User:Adewalker/Gigs Reconciliation Jan 2015
Introduction
Decided to reconcile the Main Gigs page listings with the various categories currently in use, namely Category:Gigs_by_country and Category:Gigs_in_location, to make sure that we have correctly categorised all the gigs. Thanks to the Gigbox template, this categorisation is taken care of automatically and will result in a correct categorisation (unless there is a location or country error in the Gigbox).

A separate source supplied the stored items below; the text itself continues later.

/-! ### Derivatives of the end charts and the time derivative of the tube -/

/-- The derivative of the lower end chart: `D tube ∘ jmap`. [folklore] -/
theorem hasFDerivAt_c₁ (x : 𝔼 3) :
    HasFDerivAt (h.c₁ w) ((fderiv ℝ (h.setup w).tube (mpt 1 x)).comp jmap) x :=
  (((h.setup w).contDiff_tube.differentiable (by simp)) _).hasFDerivAt.comp x (hasFDerivAt_mpt 1 x)

/-- The derivative of the upper end chart: `½ • D tube ∘ jmap`. [folklore] -/
theorem hasFDerivAt_c₂ (x : 𝔼 3) :
    HasFDerivAt (h.c₂ w) ((1 / 2 : ℝ) • (fderiv ℝ (h.setup w).tube (mpt 2 x)).comp jmap) x := by
  have h1 : HasFDerivAt (fun x ↦ (h.setup w).tube (mpt 2 x))
      ((fderiv ℝ (h.setup w).tube (mpt 2 x)).comp jmap) x :=
    (((h.setup w).contDiff_tube.differentiable (by simp)) _).hasFDerivAt.comp x (hasFDerivAt_mpt 2 x)
  exact h1.const_smul (1 / 2 : ℝ)

/-- The time direction in model coordinates. [folklore] -/
def eT : (ℝ × ℝ) × (ℝ × ℝ) := (((0 : ℝ), (1 : ℝ)), ((0 : ℝ), (0 : ℝ)))

/-- The path `s ↦ mpt s x` has velocity `eT`. [folklore] -/
theorem hasDerivAt_mpt (x : 𝔼 3) (s : ℝ) : HasDerivAt (fun s ↦ mpt s x) eT s := by
  have h1 : HasDerivAt (fun s : ℝ ↦ ((x 0, s) : ℝ × ℝ)) ((0 : ℝ), (1 : ℝ)) s :=
    (hasDerivAt_const s (x 0)).prodMk (hasDerivAt_id s)
  have h2 : HasDerivAt (fun _ : ℝ ↦ ((x 1, x 2) : ℝ × ℝ)) (0 : ℝ × ℝ) s :=
    hasDerivAt_const s ((x 1, x 2) : ℝ × ℝ)
  exact h1.prodMk h2

/-- **The time derivative of the tube at the lower end is the lower end chart**:
`D tube (mpt 1 x) eT = ĉ₁ x`. [folklore] -/
theorem fderiv_tube_eT_one (x : 𝔼 3) : fderiv ℝ (h.setup w).tube (mpt 1 x) eT = h.c₁ w x := by
  have hd := ((h.setup w).contDiff_tube.differentiable (by simp)) (mpt 1 x)
  -- chain rule along the time path
  have h1 := hd.hasFDerivAt.comp_hasDerivAt (1 : ℝ) (hasDerivAt_mpt x 1)
  -- near `s = 1` the path is the cone `s • ĉ₁ x`
  have h2 : HasDerivAt (fun s ↦ (h.setup w).tube (mpt s x)) (h.c₁ w x) 1 := by
    have hev : (fun s ↦ (h.setup w).tube (mpt s x)) =ᶠ[𝓝 1] fun s ↦ s • h.c₁ w x := by
      filter_upwards [Iio_mem_nhds (show (1 : ℝ) < 1 + δ / 4 by linarith [h.δ_pos])] with s hs
      exact h.tube_mpt_of_le w hs.le x
    refine HasDerivAt.congr_of_eventuallyEq ?_ hev
    simpa using (hasDerivAt_id (1 : ℝ)).smul_const (h.c₁ w x)
  exact h1.unique h2

/-- **The time derivative of the tube at the upper end is the upper end chart**:
`D tube (mpt 2 x) eT = ĉ₂ x`. [folklore] -/
theorem fderiv_tube_eT_two (x : 𝔼 3) : fderiv ℝ (h.setup w).tube (mpt 2 x) eT = h.c₂ w x := by
  have hd := ((h.setup w).contDiff_tube.differentiable (by simp)) (mpt 2 x)
  have h1 := hd.hasFDerivAt.comp_hasDerivAt (2 : ℝ) (hasDerivAt_mpt x 2)
  have h2 : HasDerivAt (fun s ↦ (h.setup w).tube (mpt s x)) (h.c₂ w x) 2 := by
    have hev : (fun s ↦ (h.setup w).tube (mpt s x)) =ᶠ[𝓝 2] fun s ↦ s • h.c₂ w x := by
      filter_upwards [Ioi_mem_nhds (show (2 : ℝ) - δ / 4 < 2 by linarith [h.δ_pos])] with s hs
      exact h.tube_mpt_of_ge w hs.le x
    refine HasDerivAt.congr_of_eventuallyEq ?_ hev
    simpa using (hasDerivAt_id (2 : ℝ)).smul_const (h.c₂ w x)
  exact h1.unique h2

/-- **The frame of the tube derivative at level `t`**: with `T = D tube (mpt t x) eT` and
`N = D tube (mpt t x) ∘ jmap` one has `frame T N = D tube (mpt t x) ∘ ρ`. [folklore] -/
theorem frame_fderiv_tube (t : ℝ) (x : 𝔼 3) :
    frame (fderiv ℝ (h.setup w).tube (mpt t x) eT) ((fderiv ℝ (h.setup w).tube (mpt t x)).comp jmap) =
      (fderiv ℝ (h.setup w).tube (mpt t x)).comp ρ := by
  refine ContinuousLinearMap.ext fun q ↦ ?_
  rw [frame_apply, ContinuousLinearMap.coe_comp, comp_apply, ContinuousLinearMap.coe_comp,
    comp_apply, ← map_smul, ← map_add]
  congr 1
  simp only [ρ_apply, jmap_apply, eT, Prod.smul_mk, Prod.mk_add_mk, smul_eq_mul, mul_one,
    mul_zero, zero_add, add_zero]

/-- The lower end frame is the tube frame at level `1`. [folklore] -/
theorem frame_c₁ (x : 𝔼 3) :
    frame (h.c₁ w x) (fderiv ℝ (h.c₁ w) x) = (fderiv ℝ (h.setup w).tube (mpt 1 x)).comp ρ := by
  rw [(h.hasFDerivAt_c₁ w x).fderiv, ← h.fderiv_tube_eT_one w x, frame_fderiv_tube]

/-- The upper end frame, with columns doubled, is the tube frame at level `2`. [folklore] -/
theorem frame_c₂ (x : 𝔼 3) :
    frame (h.c₂ w x) ((fderiv ℝ (h.c₂ w) x).comp ((2 : ℝ) • ContinuousLinearMap.id ℝ (𝔼 3))) =
      (fderiv ℝ (h.setup w).tube (mpt 2 x)).comp ρ := by
  have h2 : (fderiv ℝ (h.c₂ w) x).comp ((2 : ℝ) • ContinuousLinearMap.id ℝ (𝔼 3)) =
      (fderiv ℝ (h.setup w).tube (mpt 2 x)).comp jmap := by
    rw [(h.hasFDerivAt_c₂ w x).fderiv]
    ext v : 1
    simp [smul_smul]
  rw [h2, ← h.fderiv_tube_eT_two w x, frame_fderiv_tube]

/-! ### The chart region and injectivity -/

/-- The **chart region**: model points over the open strip and inside the radius. [folklore] -/
def region (θ₀ η ε : ℝ) : Set (𝔼 3) :=
  {x | x 0 ∈ Ioo (θ₀ - η) (θ₀ + η) ∧ ((x 1, x 2) : ℝ × ℝ) ∈ ball (0 : ℝ × ℝ) ε}

/-- The chart region is open. [folklore] -/
theorem isOpen_region (θ₀ η ε : ℝ) : IsOpen (region θ₀ η ε) := by
  have h0 : Continuous fun x : 𝔼 3 ↦ x 0 := (EuclideanSpace.proj (0 : Fin 3)).continuous
  have h12 : Continuous fun x : 𝔼 3 ↦ ((x 1, x 2) : ℝ × ℝ) :=
    (EuclideanSpace.proj (1 : Fin 3)).continuous.prodMk (EuclideanSpace.proj (2 : Fin 3)).continuous
  exact (isOpen_Ioo.preimage h0).inter (isOpen_ball.preimage h12)

variable {w} {θ₀ η ε : ℝ}

/-- Model points of the region lie in the domain of the good tube, at any level `t ∈ [1, 2]`.
[folklore] -/
theorem mpt_mem {x : 𝔼 3} (hx : x ∈ region θ₀ η ε) {t : ℝ} (ht : t ∈ Icc (1 : ℝ) 2) :
    mpt t x ∈ (Icc (θ₀ - η) (θ₀ + η) ×ˢ Icc (1 : ℝ) 2) ×ˢ ball (0 : ℝ × ℝ) ε :=
  mk_mem_prod (mk_mem_prod (Ioo_subset_Icc_self hx.1) ht) hx.2

/-- **The lower end chart is injective on the region.** [folklore] -/
theorem injOn_c₁ (G : (h.setup w).GoodTube θ₀ η ε) : InjOn (h.c₁ w) (region θ₀ η ε) := by
  intro x hx x' hx' he
  have := G.injOn (mpt_mem hx ⟨le_rfl, by norm_num⟩) (mpt_mem hx' ⟨le_rfl, by norm_num⟩) he
  simp only [mpt, Prod.mk.injEq] at this
  ext i; fin_cases i
  · exact this.1.1
  · exact this.2.1
  · exact this.2.2

/-- **The upper end chart is injective on the region.** [folklore] -/
theorem injOn_c₂ (G : (h.setup w).GoodTube θ₀ η ε) : InjOn (h.c₂ w) (region θ₀ η ε) := by
  intro x hx x' hx' he
  have he' : (h.setup w).tube (mpt 2 x) = (h.setup w).tube (mpt 2 x') :=
    smul_right_injective (𝔼 4) (by norm_num : (1 / 2 : ℝ) ≠ 0) he
  have := G.injOn (mpt_mem hx ⟨by norm_num, le_rfl⟩) (mpt_mem hx' ⟨by norm_num, le_rfl⟩) he'
  simp only [mpt, Prod.mk.injEq] at this
  ext i; fin_cases i
  · exact this.1.1
  · exact this.2.1
  · exact this.2.2

/-- **The lower end chart is an immersion on the region.** [folklore] -/
theorem injective_fderiv_c₁ (G : (h.setup w).GoodTube θ₀ η ε) {x : 𝔼 3} (hx : x ∈ region θ₀ η ε) :
    Injective (fderiv ℝ (h.c₁ w) x) := by
  rw [(h.hasFDerivAt_c₁ w x).fderiv, ContinuousLinearMap.coe_comp]
  exact (G.injective_fderiv _ (mpt_mem hx ⟨le_rfl, by norm_num⟩)).comp injective_jmap

/-- **The upper end chart is an immersion on the region.** [folklore] -/
theorem injective_fderiv_c₂ (G : (h.setup w).GoodTube θ₀ η ε) {x : 𝔼 3} (hx : x ∈ region θ₀ η ε) :
    Injective (fderiv ℝ (h.c₂ w) x) := by
  rw [(h.hasFDerivAt_c₂ w x).fderiv]
  intro v v' hv
  have hv' : ((fderiv ℝ (h.setup w).tube (mpt 2 x)).comp jmap) v =
      ((fderiv ℝ (h.setup w).tube (mpt 2 x)).comp jmap) v' := by
    have := smul_right_injective (𝔼 4) (by norm_num : (1 / 2 : ℝ) ≠ 0) hv
    exact this
  exact (G.injective_fderiv _ (mpt_mem hx ⟨by norm_num, le_rfl⟩)).comp injective_jmap hv'

/-! ### The two end charts have the same orientation -/

/-- **The frame determinants of the two end charts have the same sign** at every point of
the region: both are values (at `t = 1`, and at `t = 2` up to the positive factor `det (2 id)`)
of the frame determinant of the tube frame `(D tube (mpt t x) eT, D tube (mpt t x) ∘ jmap)`,
which is a frame for all `t ∈ [1, 2]` (`GoodTube.injective_fderiv`) and depends continuously on
`t` (`CircleFraming.frameDet_pos_iff_of_isPreconnected`). [folklore] -/
theorem frameDet_c₁_pos_iff (G : (h.setup w).GoodTube θ₀ η ε) {x : 𝔼 3} (hx : x ∈ region θ₀ η ε) :
    (0 < CircleFraming.frameDet R₄ (h.c₁ w x) (fderiv ℝ (h.c₁ w) x)) ↔
      0 < CircleFraming.frameDet R₄ (h.c₂ w x) (fderiv ℝ (h.c₂ w) x) := by
  set Dt : ℝ → ((ℝ × ℝ) × (ℝ × ℝ)) →L[ℝ] 𝔼 4 := fun t ↦ fderiv ℝ (h.setup w).tube (mpt t x) with hDt
  have hDc : Continuous Dt := ((h.setup w).contDiff_tube.continuous_fderiv (by simp)).comp
    ((continuous_const.prodMk continuous_id).prodMk continuous_const)
  have hT : ContinuousOn (fun t ↦ Dt t eT) (Icc (1 : ℝ) 2) := (hDc.clm_apply continuous_const).continuousOn
  have hN : ContinuousOn (fun t ↦ (Dt t).comp jmap) (Icc (1 : ℝ) 2) :=
    (hDc.clm_comp continuous_const).continuousOn
  have hframe : ∀ t ∈ Icc (1 : ℝ) 2, IsFrame (Dt t eT) ((Dt t).comp jmap) := by
    intro t ht
    have hinj := G.injective_fderiv _ (mpt_mem hx ht)
    refine (isFrame_iff (by simp)).2 ⟨?_, ?_⟩
    · rw [hDt]; simp only; rw [ContinuousLinearMap.coe_comp]
      exact hinj.comp injective_jmap
    · rintro ⟨v, hv⟩
      rw [hDt] at hv
      simp only [ContinuousLinearMap.coe_comp, comp_apply] at hv
      have := congrArg (fun q : (ℝ × ℝ) × (ℝ × ℝ) ↦ q.1.2) (hinj hv)
      simp [eT] at this
  have key := frameDet_pos_iff_of_isPreconnected R₄ isPreconnected_Icc hT hN hframe
    (x := 1) (y := 2) ⟨le_rfl, by norm_num⟩ ⟨by norm_num, le_rfl⟩
  -- identify the end values
  have e1 : CircleFraming.frameDet R₄ (Dt 1 eT) ((Dt 1).comp jmap) = CircleFraming.frameDet R₄ (h.c₁ w x) (fderiv ℝ (h.c₁ w) x) := by
    rw [hDt]; simp only; rw [h.fderiv_tube_eT_one w x, (h.hasFDerivAt_c₁ w x).fderiv]
  have e2 : CircleFraming.frameDet R₄ (Dt 2 eT) ((Dt 2).comp jmap) =
      CircleFraming.frameDet R₄ (h.c₂ w x) (fderiv ℝ (h.c₂ w) x) * ((2 : ℝ) • ContinuousLinearMap.id ℝ (𝔼 3)).det := by
    rw [← frameDet_comp_right, hDt]; simp only
    rw [h.fderiv_tube_eT_two w x, (h.hasFDerivAt_c₂ w x).fderiv]
    congr 1
    ext v : 1
    simp [smul_smul]
  have h8 : ((2 : ℝ) • ContinuousLinearMap.id ℝ (𝔼 3)).det = 8 := by
    change LinearMap.det ((2 : ℝ) • (LinearMap.id : (𝔼 3) →ₗ[ℝ] 𝔼 3)) = 8
    rw [LinearMap.det_smul, LinearMap.det_id, finrank_euclideanSpace_fin]; norm_num
  rw [e1, e2, h8] at key
  rw [key]
  constructor
  · intro hp; nlinarith
  · intro hp; nlinarith

/-- The lower end frame is a frame on the region. [folklore] -/
theorem frameDet_c₁_ne_zero (G : (h.setup w).GoodTube θ₀ η ε) {x : 𝔼 3} (hx : x ∈ region θ₀ η ε) :
    CircleFraming.frameDet R₄ (h.c₁ w x) (fderiv ℝ (h.c₁ w) x) ≠ 0 := by
  refine (isFrame_iff_frameDet_ne_zero R₄).1 (isFrame_of_inner_eq_zero (S := h.c₁ w x) (by simp)
    (h.injective_fderiv_c₁ G hx) (fun v ↦ ?_) ?_)
  · -- unit norm: the derivative is orthogonal to the value
    have hd := ((h.contDiff_c₁ w).differentiable (by simp)) x
    have h1 : HasFDerivAt (fun x ↦ ‖h.c₁ w x‖ ^ 2)
        (2 • (innerSL ℝ (h.c₁ w x)).comp (fderiv ℝ (h.c₁ w) x)) x := hd.hasFDerivAt.norm_sq
    have h2 : HasFDerivAt (fun x ↦ ‖h.c₁ w x‖ ^ 2) (0 : (𝔼 3) →L[ℝ] ℝ) x := by
      have : (fun x ↦ ‖h.c₁ w x‖ ^ 2) = fun _ ↦ (1 : ℝ) := by funext x; rw [norm_c₁, one_pow]
      rw [this]; exact hasFDerivAt_const 1 x
    have := congrArg (fun L : (𝔼 3) →L[ℝ] ℝ ↦ L v) (h1.unique h2)
    simp [innerSL_apply_apply] at this
    exact this
  · rw [real_inner_self_eq_norm_sq, norm_c₁]; norm_num

/-- The upper end frame is a frame on the region. [folklore] -/
theorem frameDet_c₂_ne_zero (G : (h.setup w).GoodTube θ₀ η ε) {x : 𝔼 3} (hx : x ∈ region θ₀ η ε) :
    CircleFraming.frameDet R₄ (h.c₂ w x) (fderiv ℝ (h.c₂ w) x) ≠ 0 := by
  refine (isFrame_iff_frameDet_ne_zero R₄).1 (isFrame_of_inner_eq_zero (S := h.c₂ w x) (by simp)
    (h.injective_fderiv_c₂ G hx) (fun v ↦ ?_) ?_)
  · have hd := ((h.contDiff_c₂ w).differentiable (by simp)) x
    have h1 : HasFDerivAt (fun x ↦ ‖h.c₂ w x‖ ^ 2)
        (2 • (innerSL ℝ (h.c₂ w x)).comp (fderiv ℝ (h.c₂ w) x)) x := hd.hasFDerivAt.norm_sq
    have h2 : HasFDerivAt (fun x ↦ ‖h.c₂ w x‖ ^ 2) (0 : (𝔼 3) →L[ℝ] ℝ) x := by
      have : (fun x ↦ ‖h.c₂ w x‖ ^ 2) = fun _ ↦ (1 : ℝ) := by funext x; rw [norm_c₂, one_pow]
      rw [this]; exact hasFDerivAt_const 1 x
    have := congrArg (fun L : (𝔼 3) →L[ℝ] ℝ ↦ L v) (h1.unique h2)
    simp [innerSL_apply_apply] at this
    exact this
  · rw [real_inner_self_eq_norm_sq, norm_c₂]; norm_num

/-! ### The end charts read through the stereographic chart -/

variable (w)

/-- The lower end chart lands on the unit sphere. [folklore] -/
theorem mem_sphere_c₁ (x : 𝔼 3) : h.c₁ w x ∈ sphere (0 : 𝔼 4) 1 := by
  rw [mem_sphere_zero_iff_norm, norm_c₁]

/-- The upper end chart lands on the unit sphere. [folklore] -/
theorem mem_sphere_c₂ (x : 𝔼 3) : h.c₂ w x ∈ sphere (0 : 𝔼 4) 1 := by
  rw [mem_sphere_zero_iff_norm, norm_c₂]

/-- The lower end chart as a map into `𝕊³`. [folklore] -/
def cS₁ : (𝔼 3) → 𝕊 3 := Set.codRestrict (h.c₁ w) _ (h.mem_sphere_c₁ w)

/-- The upper end chart as a map into `𝕊³`. [folklore] -/
def cS₂ : (𝔼 3) → 𝕊 3 := Set.codRestrict (h.c₂ w) _ (h.mem_sphere_c₂ w)

/-- Values of `cS₁`. [folklore] -/
@[simp] theorem coe_cS₁ (x : 𝔼 3) : ((h.cS₁ w x : 𝕊 3) : 𝔼 4) = h.c₁ w x := rfl

/-- Values of `cS₂`. [folklore] -/
@[simp] theorem coe_cS₂ (x : 𝔼 3) : ((h.cS₂ w x : 𝕊 3) : 𝔼 4) = h.c₂ w x := rfl

/-- `cS₁` is smooth. [folklore] -/
theorem contMDiff_cS₁ : ContMDiff 𝓘(ℝ, 𝔼 3) (𝓡 3) ∞ (h.cS₁ w) :=
  (h.contDiff_c₁ w).contMDiff.codRestrict_sphere _

/-- `cS₂` is smooth. [folklore] -/
theorem contMDiff_cS₂ : ContMDiff 𝓘(ℝ, 𝔼 3) (𝓡 3) ∞ (h.cS₂ w) :=
  (h.contDiff_c₂ w).contMDiff.codRestrict_sphere _

/-- **The lower end chart read in `ψ`**: `g₁ = ψ ∘ cS₁`. [folklore] -/
def g₁ (x : 𝔼 3) : 𝔼 3 := psi (h.cS₁ w x)

/-- **The upper end chart read in `ψ`**: `g₂ = ψ ∘ cS₂`. [folklore] -/
def g₂ (x : 𝔼 3) : 𝔼 3 := psi (h.cS₂ w x)

/-- The domain of `g₁`: points whose image is not the south pole. [folklore] -/
def W₁ : Set (𝔼 3) := {x | h.cS₁ w x ≠ southPole}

However, quite a few gig pages do not use the Gigbox, and therefore this automatic categorisation doesn't take place.
Methodology
Here's what I did.
Data from Gigs templates
- Copied all the 1991 to 2014 gig template contents from the Main Gigs page into a spreadsheet
- In my spreadsheet, added additional columns for Year, Redlink and Cancelled so that I could filter the data as required.
- Year is useful for sorting as some dates are incomplete, eg 1996-10-??, and are therefore treated by Excel as text rather than a date.
- Redlink gigs will not appear in any of the gig categories, cos the gig pages don't exist, so I added a flag in the relevant rows in my spreadsheet.
- Cancelled gigs do not get categoried either (as per the Gigbox code), so these too needed to be flagged.
- I decided to ignore 2015 as this list is still being added to and there is still updating going on with these gigs.
Analysis of Gigs template data
Results so far:
- Total number of Gig template gigs = 1306
- 1991 = 2
- 1992 = 1
- 1993 = 1
- 1994 = 6
- 1995 = 14
- 1996 = 4
- 1997 = 33
- 1998 = 20 (Redlink = 2)
- 1999 = 147 (Redlink =12)
- 2000 = 146 (Redlink = 42)
- 2001 = 120 (Redlink = 12)
- 2002 = 38
- 2003 = 53
- 2004 = 147 (Redlink = 2) (Cancelled = 4)
- 2005 = 23
- 2006 = 106 (Cancelled = 2)
- 2007 = 111 (Cancelled = 10)
- 2008 = 17
- 2009 = 56
- 2010 = 101 (Cancelled = 4)
- 2011 = 18
- 2012 = 42 (Cancelled = 3)
- 2013 = 96 (Cancelled = 1)
- 2014 = 4 (Cancelled = 1)
- Total = 1306
- Total number of Redlink gigs = 70
- Total number of Cancelled gigs = 25
- None of the Cancelled gigs are Redlinks
From this raw data:
- Exclude Redlinks and Cancelled gigs, ie 70 + 25 = 95 to be excluded
- Theoretical number of gigs categorised by country and location should be 1306 - 95 = 1211, based on Gig/year boxes on Main Gigs page
Check quality of Gigs template Country data
Errors with the naming of country (location) data in the Gigs/year templates. These errors probably arise because these tables are keyed manually, and therefore naming of countries or provinces/countries are not forced to comply with the naming standards we use in actual Gig pages (thanks to the Gigbox).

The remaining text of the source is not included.